▶ **TASK PROMPT**
For the entries that follow, restate word for word the line containing "Prop. 12 in", the line containing "and every class", and every line that lies between them.

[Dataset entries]
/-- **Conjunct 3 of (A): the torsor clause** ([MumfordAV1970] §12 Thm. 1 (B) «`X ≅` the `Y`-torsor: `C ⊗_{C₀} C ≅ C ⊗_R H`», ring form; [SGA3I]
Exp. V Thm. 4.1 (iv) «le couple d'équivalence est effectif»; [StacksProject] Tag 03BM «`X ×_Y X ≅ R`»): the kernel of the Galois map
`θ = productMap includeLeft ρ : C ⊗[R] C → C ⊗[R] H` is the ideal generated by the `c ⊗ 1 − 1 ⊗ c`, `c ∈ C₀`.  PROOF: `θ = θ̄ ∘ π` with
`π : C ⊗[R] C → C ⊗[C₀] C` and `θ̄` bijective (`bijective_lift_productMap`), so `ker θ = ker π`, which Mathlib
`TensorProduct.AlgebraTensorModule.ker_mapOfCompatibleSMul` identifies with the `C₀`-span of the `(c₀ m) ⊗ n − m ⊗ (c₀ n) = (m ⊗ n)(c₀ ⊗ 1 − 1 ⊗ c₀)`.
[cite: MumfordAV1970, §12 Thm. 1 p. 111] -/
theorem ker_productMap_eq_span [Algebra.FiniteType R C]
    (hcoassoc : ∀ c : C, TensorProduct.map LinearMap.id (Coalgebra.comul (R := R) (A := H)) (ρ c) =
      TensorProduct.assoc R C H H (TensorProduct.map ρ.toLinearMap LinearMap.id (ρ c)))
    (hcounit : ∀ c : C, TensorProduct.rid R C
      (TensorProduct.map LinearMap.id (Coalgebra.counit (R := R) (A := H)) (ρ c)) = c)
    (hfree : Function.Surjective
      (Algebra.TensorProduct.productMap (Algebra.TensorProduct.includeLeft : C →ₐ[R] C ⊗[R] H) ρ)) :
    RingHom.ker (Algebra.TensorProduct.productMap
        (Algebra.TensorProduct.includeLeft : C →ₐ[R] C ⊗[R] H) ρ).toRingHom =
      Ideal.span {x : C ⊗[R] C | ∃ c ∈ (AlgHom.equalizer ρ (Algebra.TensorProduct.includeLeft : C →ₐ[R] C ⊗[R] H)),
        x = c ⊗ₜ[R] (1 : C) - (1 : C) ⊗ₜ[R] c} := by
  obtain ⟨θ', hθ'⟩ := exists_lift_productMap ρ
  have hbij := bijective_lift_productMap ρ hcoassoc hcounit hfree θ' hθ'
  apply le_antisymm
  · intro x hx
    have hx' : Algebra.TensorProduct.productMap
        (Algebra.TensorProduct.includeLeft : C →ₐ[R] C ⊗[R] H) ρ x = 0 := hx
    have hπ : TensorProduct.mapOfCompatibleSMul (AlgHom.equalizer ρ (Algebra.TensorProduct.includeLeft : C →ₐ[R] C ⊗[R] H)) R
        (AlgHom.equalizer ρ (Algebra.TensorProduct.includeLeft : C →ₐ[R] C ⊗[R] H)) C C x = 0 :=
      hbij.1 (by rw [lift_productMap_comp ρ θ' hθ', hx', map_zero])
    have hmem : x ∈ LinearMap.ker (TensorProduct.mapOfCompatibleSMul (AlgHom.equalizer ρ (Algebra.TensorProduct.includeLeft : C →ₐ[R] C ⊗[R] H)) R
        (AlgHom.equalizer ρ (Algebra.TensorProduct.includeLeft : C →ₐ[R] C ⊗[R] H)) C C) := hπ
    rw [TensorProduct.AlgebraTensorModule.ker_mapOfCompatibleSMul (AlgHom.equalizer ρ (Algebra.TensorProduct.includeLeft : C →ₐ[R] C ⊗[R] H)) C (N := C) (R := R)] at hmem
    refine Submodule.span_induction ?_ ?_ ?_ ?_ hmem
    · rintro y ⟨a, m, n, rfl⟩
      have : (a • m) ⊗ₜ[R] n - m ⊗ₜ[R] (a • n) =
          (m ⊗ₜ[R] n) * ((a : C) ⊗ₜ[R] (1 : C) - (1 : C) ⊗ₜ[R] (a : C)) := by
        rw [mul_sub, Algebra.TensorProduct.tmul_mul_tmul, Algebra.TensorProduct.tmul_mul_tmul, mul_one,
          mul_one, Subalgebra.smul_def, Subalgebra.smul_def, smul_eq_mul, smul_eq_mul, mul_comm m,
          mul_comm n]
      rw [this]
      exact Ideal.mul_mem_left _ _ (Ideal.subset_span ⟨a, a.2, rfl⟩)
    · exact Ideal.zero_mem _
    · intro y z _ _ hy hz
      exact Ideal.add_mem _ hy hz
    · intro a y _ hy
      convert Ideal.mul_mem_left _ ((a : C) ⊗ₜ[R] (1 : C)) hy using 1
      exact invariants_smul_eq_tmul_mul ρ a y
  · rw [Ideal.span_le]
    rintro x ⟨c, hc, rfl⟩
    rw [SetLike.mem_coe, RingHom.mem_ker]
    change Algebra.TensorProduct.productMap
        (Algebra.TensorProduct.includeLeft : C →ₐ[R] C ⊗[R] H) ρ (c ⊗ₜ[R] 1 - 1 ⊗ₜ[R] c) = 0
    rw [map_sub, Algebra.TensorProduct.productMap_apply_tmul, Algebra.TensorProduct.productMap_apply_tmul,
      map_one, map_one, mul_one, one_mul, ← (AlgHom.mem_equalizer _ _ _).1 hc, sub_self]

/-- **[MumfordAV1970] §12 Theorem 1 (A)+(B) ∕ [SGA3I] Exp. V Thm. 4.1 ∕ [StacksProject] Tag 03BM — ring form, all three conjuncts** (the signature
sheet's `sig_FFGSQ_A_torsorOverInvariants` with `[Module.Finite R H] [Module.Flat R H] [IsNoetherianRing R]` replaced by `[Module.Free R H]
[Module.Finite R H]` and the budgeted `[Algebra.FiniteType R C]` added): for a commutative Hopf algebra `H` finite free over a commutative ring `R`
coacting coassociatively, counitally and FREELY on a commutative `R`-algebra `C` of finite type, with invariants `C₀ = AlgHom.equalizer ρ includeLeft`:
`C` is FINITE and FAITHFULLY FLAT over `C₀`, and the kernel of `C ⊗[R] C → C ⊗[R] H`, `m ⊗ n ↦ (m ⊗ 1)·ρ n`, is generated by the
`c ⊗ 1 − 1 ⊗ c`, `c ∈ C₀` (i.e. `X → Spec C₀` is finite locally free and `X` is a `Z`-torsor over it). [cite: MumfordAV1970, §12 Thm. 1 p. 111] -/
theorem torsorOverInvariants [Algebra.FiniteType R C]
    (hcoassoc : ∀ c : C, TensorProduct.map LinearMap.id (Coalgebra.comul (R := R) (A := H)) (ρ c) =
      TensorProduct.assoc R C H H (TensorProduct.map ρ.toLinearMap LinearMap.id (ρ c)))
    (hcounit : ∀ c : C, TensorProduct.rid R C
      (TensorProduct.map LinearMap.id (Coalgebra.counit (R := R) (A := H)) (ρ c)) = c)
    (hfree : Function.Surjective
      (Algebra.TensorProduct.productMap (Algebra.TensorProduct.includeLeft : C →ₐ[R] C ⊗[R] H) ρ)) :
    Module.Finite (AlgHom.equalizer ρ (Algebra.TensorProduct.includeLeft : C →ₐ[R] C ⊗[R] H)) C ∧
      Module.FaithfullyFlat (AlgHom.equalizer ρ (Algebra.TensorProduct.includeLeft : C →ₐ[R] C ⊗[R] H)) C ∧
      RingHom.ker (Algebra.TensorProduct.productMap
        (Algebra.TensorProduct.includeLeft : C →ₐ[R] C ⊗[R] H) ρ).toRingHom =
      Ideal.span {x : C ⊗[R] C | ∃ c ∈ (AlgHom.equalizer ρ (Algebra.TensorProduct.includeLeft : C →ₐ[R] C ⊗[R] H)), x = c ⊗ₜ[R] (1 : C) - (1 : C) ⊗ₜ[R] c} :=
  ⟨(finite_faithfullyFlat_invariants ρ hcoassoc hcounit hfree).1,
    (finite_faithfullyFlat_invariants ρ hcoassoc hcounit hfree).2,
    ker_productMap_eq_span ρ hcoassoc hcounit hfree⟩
...
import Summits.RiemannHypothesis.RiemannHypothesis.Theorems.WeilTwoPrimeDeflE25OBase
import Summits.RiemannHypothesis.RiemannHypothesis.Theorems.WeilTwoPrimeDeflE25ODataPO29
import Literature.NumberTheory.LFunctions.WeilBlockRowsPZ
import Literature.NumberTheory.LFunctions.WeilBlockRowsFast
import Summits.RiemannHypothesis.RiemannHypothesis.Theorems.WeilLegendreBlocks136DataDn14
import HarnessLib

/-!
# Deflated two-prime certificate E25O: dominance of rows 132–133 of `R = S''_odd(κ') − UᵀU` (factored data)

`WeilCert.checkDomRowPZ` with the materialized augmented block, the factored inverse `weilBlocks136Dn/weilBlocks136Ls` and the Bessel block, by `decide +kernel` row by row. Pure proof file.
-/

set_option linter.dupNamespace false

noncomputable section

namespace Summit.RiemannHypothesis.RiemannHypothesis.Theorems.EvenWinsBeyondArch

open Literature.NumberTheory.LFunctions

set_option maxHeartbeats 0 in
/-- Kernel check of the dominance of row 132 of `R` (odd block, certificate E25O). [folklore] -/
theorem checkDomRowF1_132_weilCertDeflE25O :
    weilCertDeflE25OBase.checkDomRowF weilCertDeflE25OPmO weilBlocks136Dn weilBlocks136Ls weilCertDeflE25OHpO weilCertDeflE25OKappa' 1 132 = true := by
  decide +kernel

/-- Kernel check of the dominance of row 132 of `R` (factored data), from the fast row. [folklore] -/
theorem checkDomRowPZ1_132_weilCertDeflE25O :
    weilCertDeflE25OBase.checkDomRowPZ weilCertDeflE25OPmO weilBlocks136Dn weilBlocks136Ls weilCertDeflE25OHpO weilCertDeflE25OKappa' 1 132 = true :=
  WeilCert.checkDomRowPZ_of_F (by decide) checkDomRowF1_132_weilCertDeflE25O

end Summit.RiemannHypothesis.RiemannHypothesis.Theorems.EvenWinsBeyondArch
...
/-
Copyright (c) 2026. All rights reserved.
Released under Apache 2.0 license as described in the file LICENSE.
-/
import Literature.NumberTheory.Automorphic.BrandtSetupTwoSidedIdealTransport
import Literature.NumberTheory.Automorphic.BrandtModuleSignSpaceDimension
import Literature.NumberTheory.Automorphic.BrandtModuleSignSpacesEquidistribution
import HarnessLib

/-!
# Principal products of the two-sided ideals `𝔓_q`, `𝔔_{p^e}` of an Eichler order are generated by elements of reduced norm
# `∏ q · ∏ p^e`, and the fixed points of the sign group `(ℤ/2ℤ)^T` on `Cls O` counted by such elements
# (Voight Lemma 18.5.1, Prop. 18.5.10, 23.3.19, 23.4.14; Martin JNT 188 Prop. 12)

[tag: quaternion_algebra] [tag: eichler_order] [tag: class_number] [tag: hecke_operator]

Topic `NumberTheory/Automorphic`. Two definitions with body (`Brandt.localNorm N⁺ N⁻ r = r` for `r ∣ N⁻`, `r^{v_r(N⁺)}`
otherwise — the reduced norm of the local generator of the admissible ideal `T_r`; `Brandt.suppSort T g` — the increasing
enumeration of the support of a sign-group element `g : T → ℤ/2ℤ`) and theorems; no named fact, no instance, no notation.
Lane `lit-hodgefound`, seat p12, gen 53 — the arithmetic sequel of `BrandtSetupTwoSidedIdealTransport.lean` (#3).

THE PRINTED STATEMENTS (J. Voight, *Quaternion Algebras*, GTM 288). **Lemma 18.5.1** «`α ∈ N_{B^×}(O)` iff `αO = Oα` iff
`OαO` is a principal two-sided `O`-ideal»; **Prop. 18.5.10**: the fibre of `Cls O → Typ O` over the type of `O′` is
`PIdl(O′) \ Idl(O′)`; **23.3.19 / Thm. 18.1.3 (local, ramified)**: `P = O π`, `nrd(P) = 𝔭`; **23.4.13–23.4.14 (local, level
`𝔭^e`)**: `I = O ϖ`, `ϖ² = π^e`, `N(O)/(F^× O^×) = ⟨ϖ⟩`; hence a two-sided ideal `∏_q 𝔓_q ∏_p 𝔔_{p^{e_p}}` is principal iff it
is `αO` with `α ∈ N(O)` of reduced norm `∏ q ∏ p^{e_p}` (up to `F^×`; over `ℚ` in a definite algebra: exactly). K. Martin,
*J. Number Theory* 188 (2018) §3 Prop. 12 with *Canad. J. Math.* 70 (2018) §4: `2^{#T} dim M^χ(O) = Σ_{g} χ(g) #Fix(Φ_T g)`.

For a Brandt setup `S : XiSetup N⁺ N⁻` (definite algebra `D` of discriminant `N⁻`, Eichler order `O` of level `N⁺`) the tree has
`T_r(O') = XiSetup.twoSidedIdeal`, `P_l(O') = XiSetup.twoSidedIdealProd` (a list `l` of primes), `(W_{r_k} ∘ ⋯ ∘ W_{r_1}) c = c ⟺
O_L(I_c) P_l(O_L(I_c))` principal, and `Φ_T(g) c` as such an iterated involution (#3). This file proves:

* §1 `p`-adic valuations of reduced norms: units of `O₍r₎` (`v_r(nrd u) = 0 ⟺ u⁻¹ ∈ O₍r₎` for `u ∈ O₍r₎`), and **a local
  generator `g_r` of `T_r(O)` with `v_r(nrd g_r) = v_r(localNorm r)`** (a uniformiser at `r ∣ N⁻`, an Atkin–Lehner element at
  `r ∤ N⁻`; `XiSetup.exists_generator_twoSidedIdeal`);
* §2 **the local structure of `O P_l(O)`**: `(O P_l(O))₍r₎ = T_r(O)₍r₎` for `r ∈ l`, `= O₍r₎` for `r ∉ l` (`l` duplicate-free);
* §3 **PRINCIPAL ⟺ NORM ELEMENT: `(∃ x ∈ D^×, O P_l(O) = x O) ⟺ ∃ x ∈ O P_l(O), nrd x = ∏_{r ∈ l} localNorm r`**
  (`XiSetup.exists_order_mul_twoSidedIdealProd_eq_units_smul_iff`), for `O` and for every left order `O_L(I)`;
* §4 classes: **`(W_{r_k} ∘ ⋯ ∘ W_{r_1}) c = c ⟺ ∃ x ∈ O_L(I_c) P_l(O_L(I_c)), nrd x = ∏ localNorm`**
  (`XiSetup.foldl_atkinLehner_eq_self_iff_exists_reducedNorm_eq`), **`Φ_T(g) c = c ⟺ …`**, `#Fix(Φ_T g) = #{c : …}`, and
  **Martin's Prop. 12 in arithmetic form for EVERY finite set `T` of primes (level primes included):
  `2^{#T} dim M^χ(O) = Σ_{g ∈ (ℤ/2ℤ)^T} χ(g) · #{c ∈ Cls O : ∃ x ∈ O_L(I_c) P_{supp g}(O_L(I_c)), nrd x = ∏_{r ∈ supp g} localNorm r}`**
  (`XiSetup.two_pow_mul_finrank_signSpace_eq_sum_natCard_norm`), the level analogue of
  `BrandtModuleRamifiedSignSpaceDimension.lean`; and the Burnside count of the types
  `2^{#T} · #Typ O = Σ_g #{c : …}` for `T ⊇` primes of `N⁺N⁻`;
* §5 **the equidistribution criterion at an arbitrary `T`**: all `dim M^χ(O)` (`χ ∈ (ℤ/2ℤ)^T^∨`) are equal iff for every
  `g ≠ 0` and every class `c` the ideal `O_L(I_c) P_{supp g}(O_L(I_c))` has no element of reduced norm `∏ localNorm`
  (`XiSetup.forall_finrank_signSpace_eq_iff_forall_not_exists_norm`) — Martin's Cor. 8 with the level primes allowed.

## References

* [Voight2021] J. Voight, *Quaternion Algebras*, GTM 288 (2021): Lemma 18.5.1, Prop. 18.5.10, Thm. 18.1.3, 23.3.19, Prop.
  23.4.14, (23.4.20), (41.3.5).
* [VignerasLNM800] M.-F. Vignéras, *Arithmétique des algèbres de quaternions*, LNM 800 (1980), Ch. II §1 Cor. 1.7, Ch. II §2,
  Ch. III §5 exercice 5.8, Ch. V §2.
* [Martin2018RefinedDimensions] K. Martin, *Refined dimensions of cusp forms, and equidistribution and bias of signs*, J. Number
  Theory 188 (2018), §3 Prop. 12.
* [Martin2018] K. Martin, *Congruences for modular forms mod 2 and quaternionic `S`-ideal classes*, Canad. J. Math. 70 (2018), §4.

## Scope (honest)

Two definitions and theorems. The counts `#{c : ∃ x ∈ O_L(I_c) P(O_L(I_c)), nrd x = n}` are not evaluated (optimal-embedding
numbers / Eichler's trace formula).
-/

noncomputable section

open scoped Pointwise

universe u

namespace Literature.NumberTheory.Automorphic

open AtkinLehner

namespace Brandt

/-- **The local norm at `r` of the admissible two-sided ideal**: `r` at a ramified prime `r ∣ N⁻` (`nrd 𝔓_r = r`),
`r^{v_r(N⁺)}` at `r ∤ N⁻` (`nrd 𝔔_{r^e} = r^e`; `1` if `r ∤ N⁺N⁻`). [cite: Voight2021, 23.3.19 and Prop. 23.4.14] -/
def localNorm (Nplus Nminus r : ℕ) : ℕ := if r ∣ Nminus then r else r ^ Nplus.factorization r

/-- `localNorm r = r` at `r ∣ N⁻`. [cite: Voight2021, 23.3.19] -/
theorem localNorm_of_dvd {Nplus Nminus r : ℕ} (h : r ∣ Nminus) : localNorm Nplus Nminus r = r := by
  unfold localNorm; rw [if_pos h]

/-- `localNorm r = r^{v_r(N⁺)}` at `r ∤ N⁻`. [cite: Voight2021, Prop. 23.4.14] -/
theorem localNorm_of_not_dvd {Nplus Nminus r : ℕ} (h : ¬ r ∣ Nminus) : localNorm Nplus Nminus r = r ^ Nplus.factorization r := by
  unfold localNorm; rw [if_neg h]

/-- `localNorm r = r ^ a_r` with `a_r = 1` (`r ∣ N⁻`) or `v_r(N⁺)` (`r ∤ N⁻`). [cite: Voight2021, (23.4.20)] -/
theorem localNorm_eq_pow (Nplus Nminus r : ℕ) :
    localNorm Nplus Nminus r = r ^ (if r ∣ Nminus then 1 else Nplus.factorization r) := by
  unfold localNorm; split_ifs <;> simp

▶ **TASK ANSWER**
  **Martin's Prop. 12 in arithmetic form for EVERY finite set `T` of primes (level primes included):
  `2^{#T} dim M^χ(O) = Σ_{g ∈ (ℤ/2ℤ)^T} χ(g) · #{c ∈ Cls O : ∃ x ∈ O_L(I_c) P_{supp g}(O_L(I_c)), nrd x = ∏_{r ∈ supp g} localNorm r}`**
  (`XiSetup.two_pow_mul_finrank_signSpace_eq_sum_natCard_norm`), the level analogue of
  `BrandtModuleRamifiedSignSpaceDimension.lean`; and the Burnside count of the types
  `2^{#T} · #Typ O = Σ_g #{c : …}` for `T ⊇` primes of `N⁺N⁻`;
* §5 **the equidistribution criterion at an arbitrary `T`**: all `dim M^χ(O)` (`χ ∈ (ℤ/2ℤ)^T^∨`) are equal iff for every
  `g ≠ 0` and every class `c` the ideal `O_L(I_c) P_{supp g}(O_L(I_c))` has no element of reduced norm `∏ localNorm`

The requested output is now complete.